O muro de Belém
* Por
Tali Feld Gleiser
Jamais alguém poderia
imaginar que mansões senhoriais de uma beleza luxuosa, como o hotel Jacir
Palace, poderiam ser o prelúdio de uma das obras de engenharia mais aberrantes
da humanidade: o muro da vergonha. Também eu não teria suposto que daria de
cara com uma torre de vigilância. Não tinha nada nem ninguém que me prevenisse,
ou um cartaz que falasse “Não apto para seres humanos sensíveis aos direitos
humanos”.
De repente a avenida
se transformou numa rua e ali apareceram os blocos de concreto cinza, retangularmente deformes,
desumanamente humanos, com forma de torre num extremo. À medida que me
aproximava, o paredão me ameaçava sem se mexer do lugar. Não me atrevi a chegar mais perto e me
demorou um pátio com flores. Olhei de soslaio para o local onde estava o muro
com a vã esperança de que já não estivesse mais ali. Mas continuava mais firme
do que nunca, à espreita, me espiava covardemente para se defender dele
próprio.
“Bem-vindo, Papa.
Belém parece o gueto de Varsóvia. Precisamos que alguém fale de Justiça.
Palestina Livre. Muro do Apartheid”.
Estava de pé
exatamente no mesmo lugar do muro por onde fazia poucos dias o papa Francisco
tinha rezado e apoiado a cabeça em silêncio.

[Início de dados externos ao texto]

/-- **The residual trust is the single prime `p = 3`:** `mazur_tate_sigma_exists_odd` is EQUIVALENT to
its instance at `p = 3` (an odd prime is `3` or `≥ 5`, and the latter case is the tree theorem).
[cite: Balakrishnan2016, §2 eq. (2.3)] [cite: MazurSteinTate2006, Thm. 1.3] -/
theorem mazur_tate_sigma_exists_odd_iff_three :
    mazur_tate_sigma_exists_odd ↔
      ∀ (W : WeierstrassCurve ℚ) [W.IsElliptic] [W.IsGloballyMinimal] [Fact (3 : ℕ).Prime],
        W.HasGoodReductionAtPrime 3 → ¬ ((3 : ℕ) : ℤ) ∣ W.frobeniusTrace 3 →
          ∃ σ : ℚ_[3]⟦X⟧, ∃ c : ℚ_[3], (W.baseChange ℚ_[3]).IsMazurTateSigmaPair σ c := by
  constructor
  · intro h W _ _ _ hgood hord
    exact h W 3 (by decide) hgood hord
  · intro h3 W _ _ p _ hp2 hgood hord
    have hpP : p.Prime := Fact.out
    by_cases hp5 : 5 ≤ p
    · exact mazur_tate_sigma_exists_odd_of_five_le W p hp5 hgood hord
    · have hp3 : p = 3 := by
        have h2 := hpP.two_le
        interval_cases p
        · exact absurd rfl hp2
        · rfl
        · exact absurd hpP (by decide)
      subst hp3
      exact h3 W hgood hord

end Literature.NumberTheory.EllipticCurves

end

Segundo disseram os jornais, foi
uma parada não programada.
Por primeira vez na
minha vida, as lágrimas ficaram presas. O muro não dava pena, tristeza também não.

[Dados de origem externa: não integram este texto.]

/-- **A rational relation of minimal `x`-degree is non-degenerate in `x`**: for every `α ∈ ℂ` some
`Σ_i y(i,k) αⁱ` is nonzero, i.e. `Φ(J, α) ≢ 0`. [cite: ShimuraIATAF1971, Prop. 2.11] -/
theorem exists_rat_relation_nondegenerate {f : CuspForm (Gamma0 N) 2} {L : PeriodPair} {k : ℤ}
    {F G : CuspForm (Gamma0 N) k} (h : IsXPresentation f L F G) (hf : f ≠ 0)
    (hrat : ∀ m, ∃ q : ℚ, (q : ℂ) = cuspCoeff f m) (hg₂ : ∃ q : ℚ, (q : ℂ) = L.g₂) (hg₃ : ∃ q : ℚ, (q : ℂ) = L.g₃) :
    ∃ (d D : ℕ) (y : Fin (d + 1) × Fin (D + 1) → ℚ), y ≠ 0 ∧
      ∑ p : Fin (d + 1) × Fin (D + 1), HahnSeries.C ((y p : ℚ) : ℂ) *
        (kleinJL ^ (p.2 : ℕ) * ((h.xFn : modularFunctionField N) : LaurentSeries ℂ) ^ (p.1 : ℕ)) = 0 ∧
      ∀ α : ℂ, ∃ k : Fin (D + 1), ∑ i : Fin (d + 1), ((y (i, k) : ℚ) : ℂ) * α ^ (i : ℕ) ≠ 0 := by
  classical
  set X : LaurentSeries ℂ := ((h.xFn : modularFunctionField N) : LaurentSeries ℂ) with hXdef
  let P : ℕ → Prop := fun d ↦ ∃ (D : ℕ) (y : Fin (d + 1) × Fin (D + 1) → ℚ), y ≠ 0 ∧
    ∑ p : Fin (d + 1) × Fin (D + 1), HahnSeries.C ((y p : ℚ) : ℂ) * (kleinJL ^ (p.2 : ℕ) * X ^ (p.1 : ℕ)) = 0
  have hP : ∃ d, P d := by
    obtain ⟨d, D, y, hy, hrel⟩ := exists_rat_relation h hf hrat hg₂ hg₃
    exact ⟨d, D, y, hy, hrel⟩
  set d₀ := Nat.find hP with hd₀
  obtain ⟨D, y, hy, hrel⟩ : P d₀ := Nat.find_spec hP
  refine ⟨d₀, D, y, hy, hrel, fun α ↦ ?_⟩
  by_contra hall
  push Not at hall
  -- the column polynomials `r k = Σ_i y(i,k) Xⁱ ∈ ℚ[X]`, all vanishing at `α`
  set r : Fin (D + 1) → Polynomial ℚ := fun k' ↦ ∑ i : Fin (d₀ + 1), Polynomial.C (y (i, k')) * Polynomial.X ^ (i : ℕ)
    with hr
  have hr_aeval : ∀ k', Polynomial.aeval α (r k') = ∑ i : Fin (d₀ + 1), ((y (i, k') : ℚ) : ℂ) * α ^ (i : ℕ) := by
    intro k'
    simp only [hr, map_sum, map_mul, Polynomial.aeval_C, map_pow, Polynomial.aeval_X, eq_ratCast]
  have hr0 : ∀ k', Polynomial.aeval α (r k') = 0 := fun k' ↦ by rw [hr_aeval]; exact hall k'
  -- some column is nonzero
  obtain ⟨⟨i₀, k₀⟩, hy0⟩ : ∃ p, y p ≠ 0 := by
    by_contra hnone
    push Not at hnone
    exact hy (funext hnone)
  have hrk0 : r k₀ ≠ 0 := fun h0 ↦ hy0 (by
    have := coeff_sum_C_mul_X_pow (fun i ↦ y (i, k₀)) i₀
    rw [show (∑ i' : Fin (d₀ + 1), Polynomial.C (y (i', k₀)) * Polynomial.X ^ (i' : ℕ)) = r k₀ from rfl, h0,
      Polynomial.coeff_zero] at this
    exact this.symm)
  -- `α` is algebraic; its minimal polynomial divides every column
  have hα' : IsAlgebraic ℚ α := ⟨r k₀, hrk0, hr0 k₀⟩
  have hα : IsIntegral ℚ α := hα'.isIntegral
  have hm1 : 0 < (minpoly ℚ α).natDegree := minpoly.natDegree_pos hα
  have hdvd : ∀ k', minpoly ℚ α ∣ r k' := fun k' ↦ minpoly.dvd ℚ α (hr0 k')
  choose sq hsq using hdvd
  have hdeg_r : ∀ k', (r k').natDegree < d₀ + 1 := fun k' ↦ natDegree_sum_C_mul_X_pow_lt _
  have hsq0 : sq k₀ ≠ 0 := fun h0 ↦ hrk0 (by rw [hsq k₀, h0, mul_zero])
  have hdeg_sq : ∀ k', (sq k').natDegree + 1 ≤ d₀ := by
    intro k'
    by_cases hs : sq k' = 0
    · rw [hs, Polynomial.natDegree_zero]
      have := Polynomial.natDegree_le_of_dvd ⟨sq k₀, hsq k₀⟩ hrk0
      have := hdeg_r k₀
      omega
    · have := Polynomial.natDegree_mul (minpoly.ne_zero hα) hs
      have h2 := hdeg_r k'
      rw [hsq k'] at h2
      omega
  have hd₀ : 1 ≤ d₀ := le_trans (Nat.succ_le_succ (Nat.zero_le _)) (hdeg_sq k₀)
  -- the smaller relation
  set d' := d₀ - 1 with hd'
  have hd'1 : d' + 1 = d₀ := by omega
  let y' : Fin (d' + 1) × Fin (D + 1) → ℚ := fun p ↦ (sq p.2).coeff p.1
  have hy' : y' ≠ 0 := by
    intro h0
    have hlc : (sq k₀).leadingCoeff ≠ 0 := Polynomial.leadingCoeff_ne_zero.mpr hsq0
    have hlt : (sq k₀).natDegree < d' + 1 := by have := hdeg_sq k₀; omega
    have := congrFun h0 (⟨(sq k₀).natDegree, hlt⟩, k₀)
    exact hlc this
  -- the key factorisation `Σ_p C(y p) ĵᵏ x̂ⁱ = minpoly(x̂) · Σ_p C(y' p) ĵᵏ x̂ⁱ`
  have hsum : ∀ (e : ℕ) (t : Fin (D + 1) → Polynomial ℚ) (ht : ∀ k', (t k').natDegree < e + 1),
      ∑ p : Fin (e + 1) × Fin (D + 1), HahnSeries.C ((((t p.2).coeff p.1 : ℚ)) : ℂ) *
        (kleinJL ^ (p.2 : ℕ) * X ^ (p.1 : ℕ)) =
      ∑ k' : Fin (D + 1), kleinJL ^ (k' : ℕ) * Polynomial.aeval X ((t k').map (algebraMap ℚ ℂ)) := by
    intro e t ht
    rw [Fintype.sum_prod_type_right]
    refine Finset.sum_congr rfl fun k' _ ↦ ?_
    rw [← sum_C_coeff_mul_pow_eq_aeval X (t k') (ht k'), Finset.mul_sum]
    refine Finset.sum_congr rfl fun i _ ↦ ?_
    ring
  have hrel_r : ∑ p : Fin (d₀ + 1) × Fin (D + 1), HahnSeries.C ((y p : ℚ) : ℂ) *
      (kleinJL ^ (p.2 : ℕ) * X ^ (p.1 : ℕ)) =
      ∑ k' : Fin (D + 1), kleinJL ^ (k' : ℕ) * Polynomial.aeval X ((r k').map (algebraMap ℚ ℂ)) := by
    rw [← hsum d₀ r hdeg_r]
    refine Finset.sum_congr rfl fun p _ ↦ ?_
    rw [show (r p.2).coeff p.1 = y p from by
      rw [hr]; exact (coeff_sum_C_mul_X_pow (fun i ↦ y (i, p.2)) p.1)]
  have hrel' : Polynomial.aeval X ((minpoly ℚ α).map (algebraMap ℚ ℂ)) *
      ∑ p : Fin (d' + 1) × Fin (D + 1), HahnSeries.C ((y' p : ℚ) : ℂ) *
        (kleinJL ^ (p.2 : ℕ) * X ^ (p.1 : ℕ)) = 0 := by
    rw [hsum d' (fun k' ↦ sq k') (fun k' ↦ by have := hdeg_sq k'; omega), Finset.mul_sum, ← hrel, hrel_r]
    refine Finset.sum_congr rfl fun k' _ ↦ ?_
    rw [hsq k', Polynomial.map_mul, map_mul]
    ring
  have hm0 : Polynomial.aeval X ((minpoly ℚ α).map (algebraMap ℚ ℂ)) ≠ 0 :=
    aeval_xFn_ne_zero h hf ((Polynomial.map_ne_zero_iff (algebraMap ℚ ℂ).injective).mpr (minpoly.ne_zero hα))
  have hPd' : P d' := ⟨D, y', hy', (mul_eq_zero.mp hrel').resolve_left hm0⟩
  have := Nat.find_min hP (show d' < d₀ by omega)
  exact this hPd'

Dava muita raiva, impotência exasperante.
Seguia sem ter nem uma
alma na rua, mas na minha frente passavam contorneando a muralha meninas e
meninos que percorriam quilômetros para ir à escola, camponeses cujas terras
ficaram de um lado e a sua casa do outro, famílias divididas, trabalhadores que
chegavam às quatro da manhã aos postos de controle para entrar ao serviço às
oito, e até soldados israelenses apavorados por um inimigo que se refletia no
seu espelho a cada manhã. Com arame farpado, um trem desengonçado, caminho à morte. “Arbeit macht frei”[1].
[1] O trabalho
liberta, na entrada a Auschwitz.
—–
*Do livro de próxima
publicação “Uma Judia na Palestina”.